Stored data
--
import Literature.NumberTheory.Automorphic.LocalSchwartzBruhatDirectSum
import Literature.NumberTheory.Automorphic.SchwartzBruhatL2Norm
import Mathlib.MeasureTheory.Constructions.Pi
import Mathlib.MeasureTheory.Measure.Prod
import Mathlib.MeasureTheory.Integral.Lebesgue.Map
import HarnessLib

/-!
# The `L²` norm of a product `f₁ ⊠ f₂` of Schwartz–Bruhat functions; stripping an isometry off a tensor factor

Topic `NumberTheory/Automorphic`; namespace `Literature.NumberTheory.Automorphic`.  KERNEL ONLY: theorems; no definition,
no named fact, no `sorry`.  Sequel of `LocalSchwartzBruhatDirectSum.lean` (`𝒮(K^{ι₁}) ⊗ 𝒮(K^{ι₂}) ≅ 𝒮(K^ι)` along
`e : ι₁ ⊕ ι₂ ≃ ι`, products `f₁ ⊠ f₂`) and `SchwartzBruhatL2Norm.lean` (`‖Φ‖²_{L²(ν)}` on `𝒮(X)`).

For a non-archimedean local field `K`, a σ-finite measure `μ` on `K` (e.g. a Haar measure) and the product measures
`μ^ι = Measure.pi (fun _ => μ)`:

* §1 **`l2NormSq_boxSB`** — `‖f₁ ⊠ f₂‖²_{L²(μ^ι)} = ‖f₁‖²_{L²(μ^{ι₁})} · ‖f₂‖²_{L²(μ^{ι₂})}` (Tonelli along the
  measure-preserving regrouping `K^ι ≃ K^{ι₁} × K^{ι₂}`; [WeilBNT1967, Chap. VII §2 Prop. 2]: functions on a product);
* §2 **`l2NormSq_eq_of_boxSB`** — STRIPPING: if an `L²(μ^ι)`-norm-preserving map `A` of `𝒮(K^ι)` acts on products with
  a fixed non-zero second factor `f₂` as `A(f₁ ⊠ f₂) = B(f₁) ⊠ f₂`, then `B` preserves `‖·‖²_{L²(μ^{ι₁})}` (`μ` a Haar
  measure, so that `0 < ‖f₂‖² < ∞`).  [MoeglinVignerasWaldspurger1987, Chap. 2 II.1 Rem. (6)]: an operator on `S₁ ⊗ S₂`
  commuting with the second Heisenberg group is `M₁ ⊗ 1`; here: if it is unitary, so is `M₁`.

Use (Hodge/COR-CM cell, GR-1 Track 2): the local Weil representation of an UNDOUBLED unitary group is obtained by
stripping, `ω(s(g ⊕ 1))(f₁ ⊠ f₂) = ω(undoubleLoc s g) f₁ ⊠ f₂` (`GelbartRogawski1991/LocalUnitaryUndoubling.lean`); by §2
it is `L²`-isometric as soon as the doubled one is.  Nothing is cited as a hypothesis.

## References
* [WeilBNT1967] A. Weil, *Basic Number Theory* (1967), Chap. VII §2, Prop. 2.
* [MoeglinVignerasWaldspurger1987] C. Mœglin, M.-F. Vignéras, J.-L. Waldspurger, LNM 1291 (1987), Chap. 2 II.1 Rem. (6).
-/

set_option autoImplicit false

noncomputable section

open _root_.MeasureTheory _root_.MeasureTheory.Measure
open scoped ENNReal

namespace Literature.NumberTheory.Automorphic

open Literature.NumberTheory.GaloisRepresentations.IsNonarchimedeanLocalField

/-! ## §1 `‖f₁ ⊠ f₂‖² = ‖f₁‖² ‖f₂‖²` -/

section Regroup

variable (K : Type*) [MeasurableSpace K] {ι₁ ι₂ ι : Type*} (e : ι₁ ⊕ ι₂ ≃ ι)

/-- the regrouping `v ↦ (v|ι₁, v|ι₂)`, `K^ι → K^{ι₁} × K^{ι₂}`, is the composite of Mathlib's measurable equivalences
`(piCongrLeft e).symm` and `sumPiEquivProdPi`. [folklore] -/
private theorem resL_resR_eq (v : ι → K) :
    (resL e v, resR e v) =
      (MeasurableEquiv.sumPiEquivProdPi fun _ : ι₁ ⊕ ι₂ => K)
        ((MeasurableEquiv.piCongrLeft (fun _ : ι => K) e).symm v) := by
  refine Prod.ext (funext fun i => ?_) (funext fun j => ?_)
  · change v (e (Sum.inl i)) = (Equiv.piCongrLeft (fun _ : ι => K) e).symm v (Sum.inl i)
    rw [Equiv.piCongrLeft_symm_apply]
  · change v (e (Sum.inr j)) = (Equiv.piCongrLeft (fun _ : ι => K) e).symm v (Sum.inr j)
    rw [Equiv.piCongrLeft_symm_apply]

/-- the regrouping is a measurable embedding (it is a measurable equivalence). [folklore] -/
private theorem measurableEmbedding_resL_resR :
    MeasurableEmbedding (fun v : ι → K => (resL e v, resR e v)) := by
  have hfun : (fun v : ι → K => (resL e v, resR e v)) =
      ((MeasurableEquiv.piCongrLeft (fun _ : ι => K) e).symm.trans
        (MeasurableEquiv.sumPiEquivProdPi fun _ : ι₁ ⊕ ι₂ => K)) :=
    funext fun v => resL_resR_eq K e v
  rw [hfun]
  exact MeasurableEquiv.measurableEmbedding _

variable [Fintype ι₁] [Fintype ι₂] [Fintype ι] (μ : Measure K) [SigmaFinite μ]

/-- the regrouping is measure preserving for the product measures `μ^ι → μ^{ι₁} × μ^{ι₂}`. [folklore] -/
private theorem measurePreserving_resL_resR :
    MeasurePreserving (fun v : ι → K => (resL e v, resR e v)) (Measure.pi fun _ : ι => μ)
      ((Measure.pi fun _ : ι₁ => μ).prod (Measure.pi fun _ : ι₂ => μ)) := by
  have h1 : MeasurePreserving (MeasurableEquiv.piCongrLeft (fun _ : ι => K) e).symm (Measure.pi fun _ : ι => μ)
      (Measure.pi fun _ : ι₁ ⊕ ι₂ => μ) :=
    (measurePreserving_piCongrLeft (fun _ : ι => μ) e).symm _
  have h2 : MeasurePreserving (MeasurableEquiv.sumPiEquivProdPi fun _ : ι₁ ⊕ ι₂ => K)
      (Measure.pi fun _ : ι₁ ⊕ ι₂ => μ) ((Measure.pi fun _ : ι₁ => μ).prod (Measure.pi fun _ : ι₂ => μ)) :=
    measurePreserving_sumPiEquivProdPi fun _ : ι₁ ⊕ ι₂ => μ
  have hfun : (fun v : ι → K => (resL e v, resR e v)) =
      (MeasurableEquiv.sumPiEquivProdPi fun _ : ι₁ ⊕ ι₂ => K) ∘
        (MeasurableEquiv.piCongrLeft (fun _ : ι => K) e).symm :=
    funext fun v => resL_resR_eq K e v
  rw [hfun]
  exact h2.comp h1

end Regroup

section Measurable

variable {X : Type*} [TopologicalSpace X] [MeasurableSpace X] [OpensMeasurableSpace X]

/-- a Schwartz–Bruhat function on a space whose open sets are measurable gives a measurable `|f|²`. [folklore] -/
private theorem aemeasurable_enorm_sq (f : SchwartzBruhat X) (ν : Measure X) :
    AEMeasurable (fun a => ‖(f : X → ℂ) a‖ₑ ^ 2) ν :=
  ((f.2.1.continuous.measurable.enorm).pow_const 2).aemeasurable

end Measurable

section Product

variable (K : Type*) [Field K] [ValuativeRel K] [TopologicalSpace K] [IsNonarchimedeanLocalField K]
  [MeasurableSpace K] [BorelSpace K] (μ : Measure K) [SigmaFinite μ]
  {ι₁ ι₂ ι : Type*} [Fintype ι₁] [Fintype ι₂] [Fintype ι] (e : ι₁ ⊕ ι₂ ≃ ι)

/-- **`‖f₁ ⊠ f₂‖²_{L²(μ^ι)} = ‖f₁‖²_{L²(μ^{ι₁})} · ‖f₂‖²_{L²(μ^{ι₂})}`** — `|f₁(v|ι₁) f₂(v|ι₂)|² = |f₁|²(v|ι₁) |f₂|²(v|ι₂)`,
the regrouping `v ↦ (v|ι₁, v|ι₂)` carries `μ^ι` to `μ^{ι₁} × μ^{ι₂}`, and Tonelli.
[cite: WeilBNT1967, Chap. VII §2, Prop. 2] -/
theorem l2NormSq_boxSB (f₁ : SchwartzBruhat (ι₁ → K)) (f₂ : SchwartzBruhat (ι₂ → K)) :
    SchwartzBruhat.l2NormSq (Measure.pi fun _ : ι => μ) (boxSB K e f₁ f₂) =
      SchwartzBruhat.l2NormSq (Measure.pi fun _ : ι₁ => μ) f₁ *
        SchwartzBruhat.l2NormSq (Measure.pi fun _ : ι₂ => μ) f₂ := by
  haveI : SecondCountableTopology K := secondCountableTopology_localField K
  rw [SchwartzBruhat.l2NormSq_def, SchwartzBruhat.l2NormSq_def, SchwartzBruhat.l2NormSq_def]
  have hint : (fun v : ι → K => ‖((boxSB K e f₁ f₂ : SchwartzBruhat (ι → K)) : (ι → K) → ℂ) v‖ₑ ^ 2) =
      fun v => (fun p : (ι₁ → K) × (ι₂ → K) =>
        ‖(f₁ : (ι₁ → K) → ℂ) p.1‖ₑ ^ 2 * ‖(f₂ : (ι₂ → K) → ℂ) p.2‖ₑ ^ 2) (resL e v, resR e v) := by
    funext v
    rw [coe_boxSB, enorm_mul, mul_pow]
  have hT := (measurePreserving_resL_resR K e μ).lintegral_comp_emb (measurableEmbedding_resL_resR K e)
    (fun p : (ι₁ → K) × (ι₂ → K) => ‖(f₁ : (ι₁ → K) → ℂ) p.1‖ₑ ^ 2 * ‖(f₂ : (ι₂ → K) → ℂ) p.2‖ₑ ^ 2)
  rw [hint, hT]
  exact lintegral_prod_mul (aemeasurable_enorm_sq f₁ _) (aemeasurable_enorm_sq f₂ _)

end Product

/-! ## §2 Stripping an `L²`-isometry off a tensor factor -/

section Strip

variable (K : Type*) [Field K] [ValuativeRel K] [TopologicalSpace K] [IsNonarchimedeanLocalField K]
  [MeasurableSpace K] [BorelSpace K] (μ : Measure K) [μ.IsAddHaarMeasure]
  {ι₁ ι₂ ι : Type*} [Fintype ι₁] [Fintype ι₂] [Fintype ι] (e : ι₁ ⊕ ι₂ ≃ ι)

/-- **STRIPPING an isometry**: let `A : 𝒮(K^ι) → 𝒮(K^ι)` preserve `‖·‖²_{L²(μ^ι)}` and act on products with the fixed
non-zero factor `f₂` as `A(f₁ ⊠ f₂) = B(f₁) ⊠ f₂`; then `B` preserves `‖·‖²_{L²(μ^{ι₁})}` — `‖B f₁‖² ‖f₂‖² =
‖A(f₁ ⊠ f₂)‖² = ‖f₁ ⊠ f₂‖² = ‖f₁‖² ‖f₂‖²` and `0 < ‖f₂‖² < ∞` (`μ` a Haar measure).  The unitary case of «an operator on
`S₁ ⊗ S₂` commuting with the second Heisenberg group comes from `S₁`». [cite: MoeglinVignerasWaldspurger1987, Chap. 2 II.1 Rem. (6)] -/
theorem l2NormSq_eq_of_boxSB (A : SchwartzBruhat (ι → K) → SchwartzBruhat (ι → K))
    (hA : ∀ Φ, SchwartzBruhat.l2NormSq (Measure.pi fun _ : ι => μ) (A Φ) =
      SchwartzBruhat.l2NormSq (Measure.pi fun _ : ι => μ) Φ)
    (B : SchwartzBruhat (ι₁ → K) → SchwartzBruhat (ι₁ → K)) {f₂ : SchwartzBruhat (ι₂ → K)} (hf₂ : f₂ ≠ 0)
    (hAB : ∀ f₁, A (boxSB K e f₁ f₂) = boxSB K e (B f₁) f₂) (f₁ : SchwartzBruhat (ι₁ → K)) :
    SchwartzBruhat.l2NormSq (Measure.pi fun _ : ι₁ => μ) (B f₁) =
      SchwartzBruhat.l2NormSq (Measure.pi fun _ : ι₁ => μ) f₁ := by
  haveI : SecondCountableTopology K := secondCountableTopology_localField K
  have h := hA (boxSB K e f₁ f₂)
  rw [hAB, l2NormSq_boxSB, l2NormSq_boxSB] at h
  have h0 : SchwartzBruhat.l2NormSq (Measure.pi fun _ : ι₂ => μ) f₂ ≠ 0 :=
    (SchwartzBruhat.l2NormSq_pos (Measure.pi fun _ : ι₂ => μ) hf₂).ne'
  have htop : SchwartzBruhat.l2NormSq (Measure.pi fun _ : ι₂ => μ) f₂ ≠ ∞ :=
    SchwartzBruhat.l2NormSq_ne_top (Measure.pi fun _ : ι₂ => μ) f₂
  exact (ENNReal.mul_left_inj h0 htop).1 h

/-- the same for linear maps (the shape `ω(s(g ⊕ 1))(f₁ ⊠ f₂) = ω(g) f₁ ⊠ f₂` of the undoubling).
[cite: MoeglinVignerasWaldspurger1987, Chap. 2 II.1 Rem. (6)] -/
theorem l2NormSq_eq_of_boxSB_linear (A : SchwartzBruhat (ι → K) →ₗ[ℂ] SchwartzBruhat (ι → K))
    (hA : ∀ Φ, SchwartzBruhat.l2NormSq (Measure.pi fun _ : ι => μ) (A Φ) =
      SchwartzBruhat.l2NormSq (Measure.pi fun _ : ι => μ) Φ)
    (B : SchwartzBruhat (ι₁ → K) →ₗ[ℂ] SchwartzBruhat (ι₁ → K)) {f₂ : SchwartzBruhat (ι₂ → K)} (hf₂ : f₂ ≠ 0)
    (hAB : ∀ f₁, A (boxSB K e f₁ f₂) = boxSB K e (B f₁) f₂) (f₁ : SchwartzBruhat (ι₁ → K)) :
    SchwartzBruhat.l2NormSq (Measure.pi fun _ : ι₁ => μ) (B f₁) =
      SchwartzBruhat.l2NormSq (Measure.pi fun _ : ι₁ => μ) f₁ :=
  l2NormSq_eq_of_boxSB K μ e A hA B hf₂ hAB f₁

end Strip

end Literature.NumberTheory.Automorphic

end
--
§ **Task prompt**
Out of the entries above, write out only the lines between the line holding "no named fact, no" and the line holding "acts on products with", inclusive, each exactly as given.

§ **Reply**
no named fact, no `sorry`.  Sequel of `LocalSchwartzBruhatDirectSum.lean` (`𝒮(K^{ι₁}) ⊗ 𝒮(K^{ι₂}) ≅ 𝒮(K^ι)` along
`e : ι₁ ⊕ ι₂ ≃ ι`, products `f₁ ⊠ f₂`) and `SchwartzBruhatL2Norm.lean` (`‖Φ‖²_{L²(ν)}` on `𝒮(X)`).

For a non-archimedean local field `K`, a σ-finite measure `μ` on `K` (e.g. a Haar measure) and the product measures
`μ^ι = Measure.pi (fun _ => μ)`:

* §1 **`l2NormSq_boxSB`** — `‖f₁ ⊠ f₂‖²_{L²(μ^ι)} = ‖f₁‖²_{L²(μ^{ι₁})} · ‖f₂‖²_{L²(μ^{ι₂})}` (Tonelli along the
  measure-preserving regrouping `K^ι ≃ K^{ι₁} × K^{ι₂}`; [WeilBNT1967, Chap. VII §2 Prop. 2]: functions on a product);
* §2 **`l2NormSq_eq_of_boxSB`** — STRIPPING: if an `L²(μ^ι)`-norm-preserving map `A` of `𝒮(K^ι)` acts on products with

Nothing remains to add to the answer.